▶ _About this task_: In the records that follow, the lines from the one containing "(lift v : geomPoints W) := fun v ↦ rfl" to the one containing "have hpF' : ((p", inclusive, are to be given again exactly.
Start of Task material
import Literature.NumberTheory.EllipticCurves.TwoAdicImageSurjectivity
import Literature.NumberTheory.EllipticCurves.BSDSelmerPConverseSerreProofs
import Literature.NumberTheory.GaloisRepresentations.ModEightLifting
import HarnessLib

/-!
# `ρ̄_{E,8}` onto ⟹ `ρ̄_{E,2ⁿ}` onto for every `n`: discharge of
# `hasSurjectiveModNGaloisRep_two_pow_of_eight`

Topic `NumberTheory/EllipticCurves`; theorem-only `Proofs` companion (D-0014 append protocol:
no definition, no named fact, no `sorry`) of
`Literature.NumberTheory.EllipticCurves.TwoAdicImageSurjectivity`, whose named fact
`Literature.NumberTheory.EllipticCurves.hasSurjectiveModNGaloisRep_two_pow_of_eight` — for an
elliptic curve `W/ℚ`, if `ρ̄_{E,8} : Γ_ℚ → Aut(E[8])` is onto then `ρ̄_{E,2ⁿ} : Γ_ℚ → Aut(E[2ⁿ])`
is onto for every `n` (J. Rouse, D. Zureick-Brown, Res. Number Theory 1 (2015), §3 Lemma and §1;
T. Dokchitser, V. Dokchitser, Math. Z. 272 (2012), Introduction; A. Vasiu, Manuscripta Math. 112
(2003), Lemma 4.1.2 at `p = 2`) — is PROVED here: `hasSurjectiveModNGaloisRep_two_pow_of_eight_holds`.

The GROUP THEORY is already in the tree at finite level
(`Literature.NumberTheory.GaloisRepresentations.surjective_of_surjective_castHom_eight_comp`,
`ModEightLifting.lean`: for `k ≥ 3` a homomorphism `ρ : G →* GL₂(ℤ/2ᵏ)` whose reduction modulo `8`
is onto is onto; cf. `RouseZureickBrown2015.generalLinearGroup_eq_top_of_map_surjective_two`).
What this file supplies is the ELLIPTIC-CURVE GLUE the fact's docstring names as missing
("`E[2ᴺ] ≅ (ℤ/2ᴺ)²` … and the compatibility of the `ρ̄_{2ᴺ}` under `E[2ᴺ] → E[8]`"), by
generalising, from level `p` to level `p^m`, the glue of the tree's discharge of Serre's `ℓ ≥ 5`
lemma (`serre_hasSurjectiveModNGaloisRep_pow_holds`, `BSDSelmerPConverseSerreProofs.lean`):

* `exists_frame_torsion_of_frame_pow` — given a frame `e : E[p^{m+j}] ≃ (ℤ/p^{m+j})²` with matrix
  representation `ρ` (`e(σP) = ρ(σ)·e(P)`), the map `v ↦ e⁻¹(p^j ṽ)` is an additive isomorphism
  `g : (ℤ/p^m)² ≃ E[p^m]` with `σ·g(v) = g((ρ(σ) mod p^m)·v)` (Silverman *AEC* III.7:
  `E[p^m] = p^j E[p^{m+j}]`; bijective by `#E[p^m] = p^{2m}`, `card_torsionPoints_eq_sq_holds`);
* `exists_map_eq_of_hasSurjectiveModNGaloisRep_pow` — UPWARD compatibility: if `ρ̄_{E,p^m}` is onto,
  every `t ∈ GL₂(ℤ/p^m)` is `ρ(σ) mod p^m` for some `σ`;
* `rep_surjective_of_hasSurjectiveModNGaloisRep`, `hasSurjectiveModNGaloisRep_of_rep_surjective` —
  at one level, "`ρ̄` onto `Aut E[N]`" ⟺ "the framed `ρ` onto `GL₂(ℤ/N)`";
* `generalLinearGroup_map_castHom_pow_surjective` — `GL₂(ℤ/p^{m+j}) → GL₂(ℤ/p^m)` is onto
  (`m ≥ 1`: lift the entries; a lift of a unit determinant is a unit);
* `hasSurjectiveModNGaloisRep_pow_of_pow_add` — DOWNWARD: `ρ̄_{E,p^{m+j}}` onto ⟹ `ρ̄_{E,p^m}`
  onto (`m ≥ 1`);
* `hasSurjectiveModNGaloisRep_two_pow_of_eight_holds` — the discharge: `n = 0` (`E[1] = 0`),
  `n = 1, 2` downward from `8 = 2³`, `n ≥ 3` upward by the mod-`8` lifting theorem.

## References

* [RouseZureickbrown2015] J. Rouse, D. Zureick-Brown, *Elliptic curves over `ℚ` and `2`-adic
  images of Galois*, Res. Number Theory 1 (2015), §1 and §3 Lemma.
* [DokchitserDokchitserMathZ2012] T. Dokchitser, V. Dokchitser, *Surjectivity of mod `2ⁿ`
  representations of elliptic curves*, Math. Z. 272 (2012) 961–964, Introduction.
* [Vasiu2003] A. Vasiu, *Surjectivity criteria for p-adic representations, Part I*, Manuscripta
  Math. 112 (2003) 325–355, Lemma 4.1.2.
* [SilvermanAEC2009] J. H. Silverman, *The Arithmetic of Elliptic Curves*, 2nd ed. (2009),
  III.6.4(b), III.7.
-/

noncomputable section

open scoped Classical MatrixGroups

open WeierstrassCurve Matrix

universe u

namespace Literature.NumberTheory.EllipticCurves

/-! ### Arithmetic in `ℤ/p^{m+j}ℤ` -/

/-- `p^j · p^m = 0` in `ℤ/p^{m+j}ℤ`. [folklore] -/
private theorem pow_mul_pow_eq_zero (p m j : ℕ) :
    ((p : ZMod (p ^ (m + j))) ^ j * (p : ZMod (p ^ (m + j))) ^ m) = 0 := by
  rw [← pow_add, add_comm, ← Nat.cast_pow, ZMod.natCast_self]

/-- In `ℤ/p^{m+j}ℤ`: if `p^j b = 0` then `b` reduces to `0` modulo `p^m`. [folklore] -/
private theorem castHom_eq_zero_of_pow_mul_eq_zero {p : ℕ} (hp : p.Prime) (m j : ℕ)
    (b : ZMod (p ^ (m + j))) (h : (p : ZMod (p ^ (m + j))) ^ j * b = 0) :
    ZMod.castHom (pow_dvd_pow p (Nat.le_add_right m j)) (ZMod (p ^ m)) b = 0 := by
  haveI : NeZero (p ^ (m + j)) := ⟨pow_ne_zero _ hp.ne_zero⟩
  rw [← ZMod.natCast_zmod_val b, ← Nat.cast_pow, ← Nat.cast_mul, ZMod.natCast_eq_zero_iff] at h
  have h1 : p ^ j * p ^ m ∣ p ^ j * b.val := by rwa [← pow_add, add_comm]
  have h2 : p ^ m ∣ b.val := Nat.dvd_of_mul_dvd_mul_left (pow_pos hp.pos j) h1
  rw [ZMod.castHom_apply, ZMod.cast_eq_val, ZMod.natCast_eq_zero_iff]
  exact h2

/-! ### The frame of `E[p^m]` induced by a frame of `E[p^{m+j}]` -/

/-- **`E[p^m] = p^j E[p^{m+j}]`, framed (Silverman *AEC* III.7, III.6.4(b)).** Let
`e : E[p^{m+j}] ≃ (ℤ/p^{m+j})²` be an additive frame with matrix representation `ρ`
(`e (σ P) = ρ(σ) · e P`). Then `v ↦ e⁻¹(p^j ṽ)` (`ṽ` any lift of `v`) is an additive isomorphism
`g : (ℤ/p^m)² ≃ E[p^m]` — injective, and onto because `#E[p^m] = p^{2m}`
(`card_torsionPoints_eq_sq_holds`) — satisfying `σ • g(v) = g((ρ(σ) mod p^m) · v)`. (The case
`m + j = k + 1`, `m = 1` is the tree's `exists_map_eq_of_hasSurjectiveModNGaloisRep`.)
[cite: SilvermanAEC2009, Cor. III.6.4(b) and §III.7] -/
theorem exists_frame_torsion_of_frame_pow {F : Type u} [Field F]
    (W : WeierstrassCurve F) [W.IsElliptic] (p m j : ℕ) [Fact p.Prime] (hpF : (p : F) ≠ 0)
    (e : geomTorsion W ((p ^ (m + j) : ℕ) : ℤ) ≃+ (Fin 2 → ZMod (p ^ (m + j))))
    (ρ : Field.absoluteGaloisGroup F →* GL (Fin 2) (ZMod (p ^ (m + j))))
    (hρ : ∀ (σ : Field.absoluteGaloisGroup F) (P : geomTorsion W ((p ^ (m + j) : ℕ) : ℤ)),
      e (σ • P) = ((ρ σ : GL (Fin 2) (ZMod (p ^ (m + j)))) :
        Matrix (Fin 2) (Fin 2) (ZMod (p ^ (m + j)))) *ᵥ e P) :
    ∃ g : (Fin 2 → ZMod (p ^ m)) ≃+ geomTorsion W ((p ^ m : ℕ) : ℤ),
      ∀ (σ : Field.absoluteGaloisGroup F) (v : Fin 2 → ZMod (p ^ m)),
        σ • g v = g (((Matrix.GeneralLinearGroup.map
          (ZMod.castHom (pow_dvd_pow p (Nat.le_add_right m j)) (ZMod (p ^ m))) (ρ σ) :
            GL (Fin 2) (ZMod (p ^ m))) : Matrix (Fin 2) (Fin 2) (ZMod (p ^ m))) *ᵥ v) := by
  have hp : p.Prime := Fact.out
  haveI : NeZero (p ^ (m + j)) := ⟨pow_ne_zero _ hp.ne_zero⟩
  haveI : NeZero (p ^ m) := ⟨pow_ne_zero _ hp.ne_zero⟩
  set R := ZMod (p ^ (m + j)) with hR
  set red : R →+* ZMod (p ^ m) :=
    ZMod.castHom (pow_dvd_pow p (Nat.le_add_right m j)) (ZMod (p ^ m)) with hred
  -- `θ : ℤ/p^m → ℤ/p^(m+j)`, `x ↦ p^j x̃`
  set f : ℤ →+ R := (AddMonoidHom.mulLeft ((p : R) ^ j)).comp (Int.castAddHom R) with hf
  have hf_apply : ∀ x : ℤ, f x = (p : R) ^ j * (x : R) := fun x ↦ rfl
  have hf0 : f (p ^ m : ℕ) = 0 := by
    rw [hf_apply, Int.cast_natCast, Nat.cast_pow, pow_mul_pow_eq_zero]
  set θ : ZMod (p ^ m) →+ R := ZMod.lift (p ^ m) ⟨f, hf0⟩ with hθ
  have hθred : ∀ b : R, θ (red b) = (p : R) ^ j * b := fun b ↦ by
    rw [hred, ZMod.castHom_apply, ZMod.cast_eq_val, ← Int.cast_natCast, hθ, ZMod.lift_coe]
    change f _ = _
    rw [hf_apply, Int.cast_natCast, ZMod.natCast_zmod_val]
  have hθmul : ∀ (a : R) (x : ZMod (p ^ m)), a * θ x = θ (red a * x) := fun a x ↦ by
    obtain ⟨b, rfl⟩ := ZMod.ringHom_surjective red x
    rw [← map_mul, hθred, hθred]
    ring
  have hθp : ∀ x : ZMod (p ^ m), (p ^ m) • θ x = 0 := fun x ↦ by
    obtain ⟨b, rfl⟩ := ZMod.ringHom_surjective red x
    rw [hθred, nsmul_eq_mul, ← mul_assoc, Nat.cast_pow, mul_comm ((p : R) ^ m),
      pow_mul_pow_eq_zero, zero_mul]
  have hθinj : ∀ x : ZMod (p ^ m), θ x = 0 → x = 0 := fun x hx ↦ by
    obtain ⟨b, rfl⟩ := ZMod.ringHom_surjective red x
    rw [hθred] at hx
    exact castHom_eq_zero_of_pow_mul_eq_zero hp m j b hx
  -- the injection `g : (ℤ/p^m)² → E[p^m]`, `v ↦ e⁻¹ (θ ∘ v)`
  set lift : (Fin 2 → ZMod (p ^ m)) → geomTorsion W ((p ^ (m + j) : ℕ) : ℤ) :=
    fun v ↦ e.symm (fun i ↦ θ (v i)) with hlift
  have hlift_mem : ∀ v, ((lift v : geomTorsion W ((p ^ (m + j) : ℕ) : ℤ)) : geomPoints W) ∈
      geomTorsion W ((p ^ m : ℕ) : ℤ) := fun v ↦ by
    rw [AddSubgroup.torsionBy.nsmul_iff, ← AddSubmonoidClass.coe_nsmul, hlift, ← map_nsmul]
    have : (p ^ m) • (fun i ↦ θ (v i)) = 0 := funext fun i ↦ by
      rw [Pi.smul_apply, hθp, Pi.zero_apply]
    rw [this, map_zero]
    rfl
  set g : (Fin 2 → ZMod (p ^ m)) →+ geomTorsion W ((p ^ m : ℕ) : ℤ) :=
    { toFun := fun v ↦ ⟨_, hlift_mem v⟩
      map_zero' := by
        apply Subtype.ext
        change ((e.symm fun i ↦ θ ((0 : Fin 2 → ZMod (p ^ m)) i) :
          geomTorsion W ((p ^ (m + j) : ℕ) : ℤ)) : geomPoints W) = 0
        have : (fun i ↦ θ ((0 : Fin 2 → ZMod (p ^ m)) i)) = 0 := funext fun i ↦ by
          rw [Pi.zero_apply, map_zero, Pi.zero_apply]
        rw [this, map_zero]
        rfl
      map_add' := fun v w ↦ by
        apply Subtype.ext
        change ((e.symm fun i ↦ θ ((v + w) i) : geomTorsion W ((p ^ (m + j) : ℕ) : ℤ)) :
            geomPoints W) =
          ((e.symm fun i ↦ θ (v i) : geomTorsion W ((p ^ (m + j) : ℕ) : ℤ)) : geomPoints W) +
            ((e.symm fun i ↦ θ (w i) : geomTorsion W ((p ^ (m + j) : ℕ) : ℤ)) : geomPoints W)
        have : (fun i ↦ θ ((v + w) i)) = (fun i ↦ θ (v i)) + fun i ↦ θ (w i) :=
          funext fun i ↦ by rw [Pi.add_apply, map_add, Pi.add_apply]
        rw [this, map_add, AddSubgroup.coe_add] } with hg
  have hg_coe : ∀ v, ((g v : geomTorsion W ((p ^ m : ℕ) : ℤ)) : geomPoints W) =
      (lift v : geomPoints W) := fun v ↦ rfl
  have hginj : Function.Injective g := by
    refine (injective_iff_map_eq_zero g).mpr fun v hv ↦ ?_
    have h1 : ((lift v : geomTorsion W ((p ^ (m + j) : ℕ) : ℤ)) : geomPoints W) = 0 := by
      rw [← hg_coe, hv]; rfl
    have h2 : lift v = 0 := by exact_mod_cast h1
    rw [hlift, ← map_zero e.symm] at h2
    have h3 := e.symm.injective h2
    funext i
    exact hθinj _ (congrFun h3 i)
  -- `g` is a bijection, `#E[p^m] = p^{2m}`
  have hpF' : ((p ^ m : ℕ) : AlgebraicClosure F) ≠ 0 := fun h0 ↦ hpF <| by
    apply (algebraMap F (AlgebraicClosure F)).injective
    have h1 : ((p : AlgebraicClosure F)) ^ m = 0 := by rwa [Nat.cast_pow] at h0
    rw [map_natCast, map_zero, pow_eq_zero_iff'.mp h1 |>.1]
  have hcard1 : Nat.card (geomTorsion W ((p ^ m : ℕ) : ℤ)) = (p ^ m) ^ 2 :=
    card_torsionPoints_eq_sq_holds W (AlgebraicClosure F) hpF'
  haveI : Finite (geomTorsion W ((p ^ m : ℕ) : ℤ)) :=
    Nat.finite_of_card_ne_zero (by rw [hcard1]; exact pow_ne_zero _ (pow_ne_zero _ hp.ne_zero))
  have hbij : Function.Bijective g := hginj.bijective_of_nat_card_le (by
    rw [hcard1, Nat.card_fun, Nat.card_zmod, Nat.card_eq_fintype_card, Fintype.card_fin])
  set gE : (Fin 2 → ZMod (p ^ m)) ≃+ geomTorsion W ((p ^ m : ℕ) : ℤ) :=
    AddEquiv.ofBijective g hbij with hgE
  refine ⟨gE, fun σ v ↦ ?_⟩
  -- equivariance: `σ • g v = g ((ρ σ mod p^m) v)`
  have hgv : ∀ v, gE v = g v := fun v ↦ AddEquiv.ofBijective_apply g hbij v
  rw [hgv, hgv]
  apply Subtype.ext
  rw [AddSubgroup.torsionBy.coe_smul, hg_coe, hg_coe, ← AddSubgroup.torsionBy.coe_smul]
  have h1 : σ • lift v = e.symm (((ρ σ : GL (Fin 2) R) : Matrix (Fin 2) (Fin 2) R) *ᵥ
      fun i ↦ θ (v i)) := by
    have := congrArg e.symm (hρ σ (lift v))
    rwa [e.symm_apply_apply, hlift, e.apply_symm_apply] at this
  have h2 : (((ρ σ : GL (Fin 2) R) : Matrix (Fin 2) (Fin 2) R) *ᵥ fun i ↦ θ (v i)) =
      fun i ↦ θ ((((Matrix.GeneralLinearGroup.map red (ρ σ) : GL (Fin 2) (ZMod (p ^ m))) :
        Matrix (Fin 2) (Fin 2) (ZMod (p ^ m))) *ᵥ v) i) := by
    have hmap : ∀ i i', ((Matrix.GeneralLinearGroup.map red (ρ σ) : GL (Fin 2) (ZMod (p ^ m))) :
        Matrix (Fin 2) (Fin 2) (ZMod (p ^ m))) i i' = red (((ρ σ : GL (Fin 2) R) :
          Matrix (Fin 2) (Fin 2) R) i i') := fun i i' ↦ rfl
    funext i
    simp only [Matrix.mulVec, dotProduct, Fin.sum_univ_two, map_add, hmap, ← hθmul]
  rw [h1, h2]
End of Task material
▶ _Completed exercise_:
      (lift v : geomPoints W) := fun v ↦ rfl
  have hginj : Function.Injective g := by
    refine (injective_iff_map_eq_zero g).mpr fun v hv ↦ ?_
    have h1 : ((lift v : geomTorsion W ((p ^ (m + j) : ℕ) : ℤ)) : geomPoints W) = 0 := by
      rw [← hg_coe, hv]; rfl
    have h2 : lift v = 0 := by exact_mod_cast h1
    rw [hlift, ← map_zero e.symm] at h2
    have h3 := e.symm.injective h2
    funext i
    exact hθinj _ (congrFun h3 i)
  -- `g` is a bijection, `#E[p^m] = p^{2m}`
  have hpF' : ((p ^ m : ℕ) : AlgebraicClosure F) ≠ 0 := fun h0 ↦ hpF <| by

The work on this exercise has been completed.